An actual concern in practice? I.e. you see the round trip call to the
BIOS violating application latency concerns?

> I know the upstream user call stack has timeout for getting a response
> for certain database transaction.

I would expect that's on the order of seconds, no?

> And the test folks might inject dozens of back-to-back poisons to
> adjacent pages...

I am not sure the extreme scenarios of test folks should be guiding
kernel design, the interfaces need to make sense first, and then the
performance can be fixed up if kernel architecture causes practical
problems.

> > 
> >> also, for now, is it possible to log more than 1 poison per 512byte
> >> block?
> > 
> > For the badrange tracking, no. So this would just be a check to say
> > "Yes, CPU I see you think the whole 4K is gone, but lets double check
> > with more precise information for what gets placed in the badrange
> > tracking".
> 
> Okay, process-wise, this is what I am seeing -
> 
> - for each poison, nfit_handle_mce() issues a short ARS given (addr, 
> 64bytes)

Why would the short-ARS be performed over a 64-byte span when the MCE
reported a 4K aligned event?

> - and short ARS returns to say that's actually (addr, 256bytes),
> - and then nvdimm_bus_add_badrange() logs the poison in (addr, 512bytes) 
> anyway.

Right, I am reacting to the fact that the patch is picking 512 as an
arbtitrary blast radius. It's ok to expand the blast radius from
hardware when, for example, recording a 64-byte MCE in badrange which
only understands 512 byte records, but it's not ok to take a 4K MCE and
trim it to 512 bytes without asking hardware for a more precise report.

Recall that the NFIT driver supports platforms that may not offer ARS.
In that case the 4K MCE from the CPU is all that the driver gets and
there is no data source for a more precise answer.

So the ask is to avoid trimming the blast radius of MCE reports unless
and until a short-ARS says otherwise.

> The precise badrange from short ARS is lost in the process, given the
> time spent visiting the BIOS, what's the gain?
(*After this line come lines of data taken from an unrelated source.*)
import Literature.NumberTheory.EllipticCurves.Disegni2017.CycLineGrossZagierFact
import HarnessLib

/-!
# The `p = 3` twin of the INTRINSIC clause of `Disegni2017.delbourgoDatum_cycLineGrossZagier`
# (Delbourgo 2002 Thm. (B) read through p. 67 (iv) / p. 69, under the Hypothesis' SECOND bullet) — ONE named fact

Topic `Literature/NumberTheory/EllipticCurves`, cluster `Disegni2017` (namespace = path). ONE named fact
(`def … : Prop`, cited, nothing proved; net literature debt +1), its projection, and one bookkeeping lemma
(proved). Sequel of `CycLineGrossZagierFact.lean`, whose fact `delbourgoDatum_cycLineGrossZagier` asserts,
for ONE pair of height data `(Dh, DhK)` with `DhK.RestrictsToWith Dh 1`: Delbourgo 2002 Thm. (B) in the
evaluated `ℓ`-currency (`Delbourgo2002.LeadingTermClauses`) at every printed row (`p ≥ 5` (G) ∨ (M) ∨
`p = 3`), Disegni 2017 Thm. A/B on the cyclotomic line (`CycLineGrossZagierClauses`), and — guarded by
`5 ≤ p →` (G) — Thm. (B) in the INTRINSIC `ℓ`-currency (`Delbourgo2002.LeadingTermClausesIntrinsic`: the
factor `[E(ℚ_p) : N_∞E(ℚ_p)]/#𝒯_{/ℤ}(ℤ_p)` of claim (iv) p. 67 and of the p. 69 display, never evaluated —
the clause bundle of the tree's `Delbourgo2002.mainTheorem_intrinsic`, cell referee ruling (α′)). The
guard `5 ≤ p` there is the FIRST bullet of Delbourgo's Hypothesis; the present fact is the same intrinsic
clause under the SECOND bullet («potentially ordinary at `p = 3` with semistable reduction over a
quadratic extension of `ℚ₃`»), with the hypothesis binders copied VERBATIM from the tree's transcription
of that bullet, `Delbourgo2002.mainTheorem_three` (`Delbourgo2002/PAdicBSDLeadingTerm.lean`: the (G)
cyclotomic-field binder + the good-ordinary quadratic-twist binder; reviewed 2026-08-21 by the n1011
literature seat), and the conclusion shape of the parent's projection `exists_datum_intrinsic` — it
discharges the marker `-- TODO(p = 3)` of `Delbourgo2002/PAdicBSDLeadingTermIntrinsic.lean`, in the
conjoined (one-datum) form the cell's rank-one end states consume. Filed by the literature seat of the
cell `bsd-addord` (FULL-BSD rank-`≤ 1` programme, row B6 = O7-ord r1 at `p = 3`) on the planner's wake
brief `lit/WAKE-CYCLINE-INTRINSIC-THREE-01d0edfcf484ebf4.md` (request of the prover seat `bsd-addord-gz`,
HOME STATUS 2026-08-26 02:37Z; signature pre-elaborated by the planner, `planner/litwake/SketchCycLineThree.lean`).

## The printed statements and THE READING CONDITION (D. Delbourgo, *On the p-adic Birch, Swinnerton-Dyer
conjecture for non-semistable reduction*, J. Number Theory 95 (2002) 38–71; held OA text, journal p. = PDF p. + 37;
cell dossier `lit/delbourgo2002/STATEMENTS.md`)

The wake brief's condition: claim (iv) p. 67 and its verification p. 69 must be asserted under the paper's
standing Hypothesis INCLUDING its second bullet — not for `p ≥ 5` only. Read on the held pages (2026-08-26):
* p. 39 (PDF 2 L4–7), **Hypothesis**: «Either • `E` is potentially ordinary at `p ≥ 5`; or • `E` is
  potentially ordinary at `p = 3` with semistable reduction over a quadratic extension of `ℚ₃`.»
* p. 40 (PDF 3 L1), **Theorem**: «Assume that `E` satisfies the Hypothesis. Then (A) … (B) …» ((B) quoted
  in full in `Delbourgo2002/PAdicBSDLeadingTerm.lean`).
* §2 (local theory): p. 51 (PDF 14 L10) «For the moment assume that `p ≥ 5`» (the list of the possible
  `D_pst(V_pE)`'s); p. 53 (PDF 16 L23) Lemma 2.1 «at `p ≥ 5`»; p. 53 (PDF 16 L42–46), Remark: «If `p = 3`
  then there are two complications; firstly, the analogue of Lemma 2.1 is false, and secondly the tame
  inertia group in [Se] can sometimes be isomorphic to `ℤ/3 ⋊ ℤ/4` which is non-abelian. However, if we
  stick to our Hypothesis then we avoid both these problems.»; then Corollary 2.2 (PDF 16 L47) and
  Proposition 2.3 (p. 55, PDF 18 L1): «Assume that `E` satisfies the Hypothesis.»
* §3 p. 58 (PDF 21 L13–14): «Proof of Theorem (A), (C). From now on assume that `E` has no complex
  multiplication.»; L31–32: «(so our Hypothesis means that `p ∈ S`)».
* §4 = proof of (B), pp. 60–70 (the paper's `K` here is Delbourgo's semistabilising field, NOT the Heegner
  field `K` of the binders below): p. 61 (PDF 24 L15–18) «We start by making a sensible choice of number
  field `K` such that `E` is semistable at all places of `K` above `p`. Under our Hypothesis we may choose
  `K ⊂ ℚ(μ_{p^∞})` so that if `ord_p j_E ≥ 0` then `[K : ℚ] = e` (resp. if `ord_p j_E < 0` then
  `[K : ℚ] = 2`); in particular there is only one prime, `𝔭` say, of `K` lying over `p`.» (second bullet:
  `p = 3`, `e = 2`, `K = ℚ(μ₃)`). The places where `[K : ℚ]` is compared with `p`: p. 62 (PDF 25 L7) «Since
  `[K : ℚ]` is prime to `p`, restriction … induces isomorphisms `Sel(E/ℚ) ≅ Sel(E/K)^{⟨τ⟩}` …»; p. 64 (PDF 27
  L27–28) «(as `τ` has prime-to-`p` order)»; p. 65 (PDF 28 L37–40) Remark (the `ℤ_p[τ]`-modules decompose
  into `τ`-eigenspaces); p. 67 (PDF 30 L1–4) «`Reg_p(E/ℚ)` equals `[K : ℚ]^{−r_E} det(⟨,⟩^{Sch}_{p,K}|…)`
  and this is `p`-adically equivalent to `(log_p κ(γ₀))^{r_E} det(⟨,⟩_{γ₀}|…)` since `[K : ℚ] ∼ 1`» — each
  holds at `p = 3` with `[K : ℚ] = 2`.
* **p. 67 (PDF 30 L15–20, L41–42)**: «`ℓ_p(E) := #Coker(res_∞)#Ker(θ)#H⁰(ℤ, 𝓔⁰_{p^∞})_{/div} /
  (#Ker(res_∞)#Coker(θ)#Ker(i))` (we will see shortly that this `ℓ`-invariant is the same as that of the
  Introduction …) … (iv) The quantity `ℓ_p(E)` has the same `p`-adic order as `[E(ℚ_p) : N_∞E(ℚ_p)]/#𝒯_{/ℤ}(ℤ_p)`.»
* **p. 69 (PDF 32 L21–45)**: «… so we can finally verify that `ℓ_p(E) ∼ [E(ℚ_p) : N_∞E(ℚ_p)]/#𝒯_{/ℤ}(ℤ_p)`
  as had been claimed in (iv). We have almost finished the proof of Theorem (B). … putting (iii) and (iv)
  together yields `A_{r_E} ∼ ([E(ℚ_p) : N_∞E(ℚ_p)]/#𝒯_{/ℤ}(ℤ_p)) × Reg_p(E/ℚ) #Ш(E/ℚ)_{p^∞} ∏_{primes l}
  #𝒯_{/ℤ}(ℤ_l) / #E_{p^∞}(ℚ)²` … By applying Tate's local Euler characteristic formula we showed in [De]
  that `N_∞E(ℚ_p)` had finite index in `E(ℚ_p)`» ([De] = Delbourgo 1998, a `p`-odd paper: Compositio 113
  p. 123 «assume `p` denotes an odd rational prime», p. 126 «Let `p` be an odd prime number»).
* THE CUT (as in `mainTheorem_intrinsic`, referee (α′); tree flag `Del02-ThmB-ellp-anomalous`): the
  EVALUATION of the index (p. 69 PDF 32 L46 – p. 70 PDF 33 L10, «`= (#Ĩ(𝔽_p)_{p^∞})² = 1` or `p²`») is
  NOT transcribed. (Its own count «since `p ≥ 3`», PDF 32 L59, and «`e = [K_𝔭 : ℚ_p]` is prime to `p`»,
  PDF 33 L7, include `p = 3`, but lie downstream of the cut.)
VERDICT of the reading: «`p ≥ 5`» occurs in the paper exactly at p. 39 (first bullet), p. 51 L10 and p. 53
(Lemma 2.1 and its proof) — the local classification of §2, closed off for `p = 3` by the p. 53 Remark —
and NOWHERE in §§3–4 (text search of all 34 held pages); the Theorem, Cor. 2.2, Prop. 2.3 and §§3–4 run
under «the Hypothesis» (both bullets), and claim (iv) / p. 69 are stated for `ord_p j_E ≥ 0` and `< 0`
alike with no restriction on `p` beyond it. READING CONDITION MET: (iv)/p. 69 are in print at `p = 3`
under the second bullet.

## The fact below (weaker than print; nothing asserted)

Hypotheses = those of `Delbourgo2002.mainTheorem_three` VERBATIM (`W` globally minimal, `p = 3`, no CM
(p. 38 / p. 58), ADDITIVE at `p`, (G) in the cell's global form — a `p`-th cyclotomic field `L`, an
intermediate field `F`, good reduction with unit root at every place of `F` above `p` —, and the DISPLAYED
second-bullet binder: some quadratic twist `W^{(d)}`, `d ≠ 0`, has a globally minimal model `V'` with good
ORDINARY reduction at `p`) ∪ those of the parent fact (`ord_{s=1} L(E,s) = 1`; `C • V^{(p*)} = W`,
`p* = −3`, for a globally minimal `V` good ordinary at `p` with `α = unitRoot V p` or multiplicative with
`α = a_p(V)` — the latter vacuous under (G), kept for clause-sharing with the parent; `fE` the newform of
`W`; `K` imaginary quadratic, Galois over `ℚ`, Heegner for `N_E = W.conductorNorm ℤ` (so `3` splits in `K`);
`ι : ℚ̄_p ≅ ℂ`). At `p = 3`, `Delbourgo2002PrintedHypotheses W p` holds by its third disjunct
(`delbourgo2002PrintedHypotheses_of_three` below), so the parent fact already gives, for ONE pair
`(Dh, DhK)`, `RestrictsToWith Dh 1 ∧ LeadingTermClauses W p Dh ∧ CycLineGrossZagierClauses W K ι fE α DhK`
at these rows; the present fact asserts that the SAME kind of pair moreover satisfies
`Delbourgo2002.LeadingTermClausesIntrinsic W p Dh` — Theorem (B) p. 40 with `ℓ_p(E)` replaced by the
p. 67 (iv) / p. 69 quantity (the tree's `localUniversalNormIndex (v.adicCompletion ℚ) κ ⊤` over
`c_p = W.tamagawaNumberAt v`, plus the printed finiteness `0 < ι`), exactly the clause bundle of
`mainTheorem_intrinsic` with `p = 3`. Conclusion shape = the parent's `exists_datum_intrinsic` with
`5 ≤ p ↦ p = 3` (+ the twist binder). Vacuity discipline, REFEREE CONDITION GZ-H and READING r2 exactly
as in the parent's module docstring (one object: Delbourgo's `⟨,⟩_{3,ℚ} = ½⟨,⟩^{Sch}_{3,ℚ(√−3)}`, p. 39 /
p. 61, = Disegni's pairing restricted to `E(ℚ)`, (4.1.7)–(4.1.8); Disegni 2017 Rem. 1.3.2 with (n-exc)
discharged by `Z_w(𝟙_w) ≠ 0`; Theorem A as corrected in the errata). The Disegni side is UNCHANGED from the
parent (stated there for every odd `p` incl. `3`). KERNEL-side remarks (not part of the fact): at `p = 3`
the twist binder is implied by (G) + additivity (defect `e = 2`, `Summit.….semistabilityIndex_eq_two_of_typeG_three`,
`goodOrd_twist_three_of_typeGOrd`); `c_3 ∈ {1, 2, 4}` (Kodaira `I₀*`) is a `3`-adic unit.

## What is NOT here

No proof (`_holds`: size L — Delbourgo's flat-cohomological descent §4 + Disegni's theorem + YZZ); no
evaluation of the universal-norm index (the cut); nothing on the (M) rows in the intrinsic currency
(`-- TODO(general form): ord_p j_E < 0, any odd p incl. 3 — print: index 1 there, p. 69; the tree's
`mainTheorem_potMult` has no intrinsic twin`); no defect `3, 4, 6`; nothing at `p = 2`; no choice of `K`
(`waldspurger_exists_heegnerField_twist_ne_zero`, not restated); nothing about the Mazur–Tate–Teitelbaum
branches (consumer's theorem). Nothing is asserted; users take
`(h : delbourgoDatum_cycLineGrossZagier_intrinsicThree)`.

## References

* [Delbourgo2002] D. Delbourgo, J. Number Theory 95 (2002) 38–71: Hypothesis (p. 39, second bullet),
  `⟨,⟩_{p,ℚ}` / `ℓ_p` (p. 39), Theorem (A), (B) (p. 40), p. 53 (Remark after Lemma 2.1; Cor. 2.2), p. 55
  (Prop. 2.3), p. 58 (no CM), p. 61 (choice of `K`, `N_∞`), p. 62, p. 64, p. 65, p. 67 (`ℓ_p(E)`, (iii), (iv)),
  p. 69 ((iv) verified; `A_{r_E}` display; finiteness), p. 70 (the evaluation NOT transcribed).
* [Delbourgo1998] D. Delbourgo, Compositio Math. 113 (1998) 123–154, §2.2 ([De]: finiteness of the index; `p` odd).
* [Disegni2017] D. Disegni, Compos. Math. 153 (2017) 1987–2074 = arXiv:1510.02114v3: Thm. A, Thm. B, (1.1.3)–(1.1.4),
  Def. 1.2.2 + fn. (9), Rem. 1.3.2, §4.1 (4.1.7)–(4.1.8) — as in the parent.
* [Disegni2023ShimuraII] D. Disegni, J. Inst. Math. Jussieu 22 (2023), App. B «Errata to [I]» (Thm. A/B, fn. (11)).
* [Disegni2022] D. Disegni, Invent. Math. 230 (2022) 509–649, Cor. 4.5.4. [YuanZhangZhang2013] Thm. 1.2, §7.1.1.
* Tree: `Disegni2017/CycLineGrossZagierFact.lean` (parent fact, `exists_datum_intrinsic`),
  `Delbourgo2002/PAdicBSDLeadingTerm.lean` (`mainTheorem_three`, binders), `Delbourgo2002/PAdicBSDLeadingTermIntrinsic.lean`
  (`LeadingTermClausesIntrinsic`, `mainTheorem_intrinsic`, the `TODO(p = 3)` marker), `TwistedBranchLeadingTerm.lean`
  (`Delbourgo2002PrintedHypotheses`, third disjunct). Cell: `lit/WAKE-CYCLINE-INTRINSIC-THREE-01d0edfcf484ebf4.md`,
  `planner/litwake/SketchCycLineThree.lean` (sha16 9b055a2840c0f591), `lit/delbourgo2002/STATEMENTS.md`, `REF-tanom.md` (α′).
-/

noncomputable section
Generic support for not under-recording poison on platforms that do not
support ARS.

> Could we defer the precise badrange until there is consumer of the
> information?

Ideally the consumer is immediate and this precise information can make
it to the filesystem which might be able to make a better decision about
what data got clobbered.

See dax_notify_failure() infrastructure currently in linux-next that can
convey poison events to filesystems. That might be a path to start
tracking and reporting precise failure information to address the
constraints of the badrange implementation.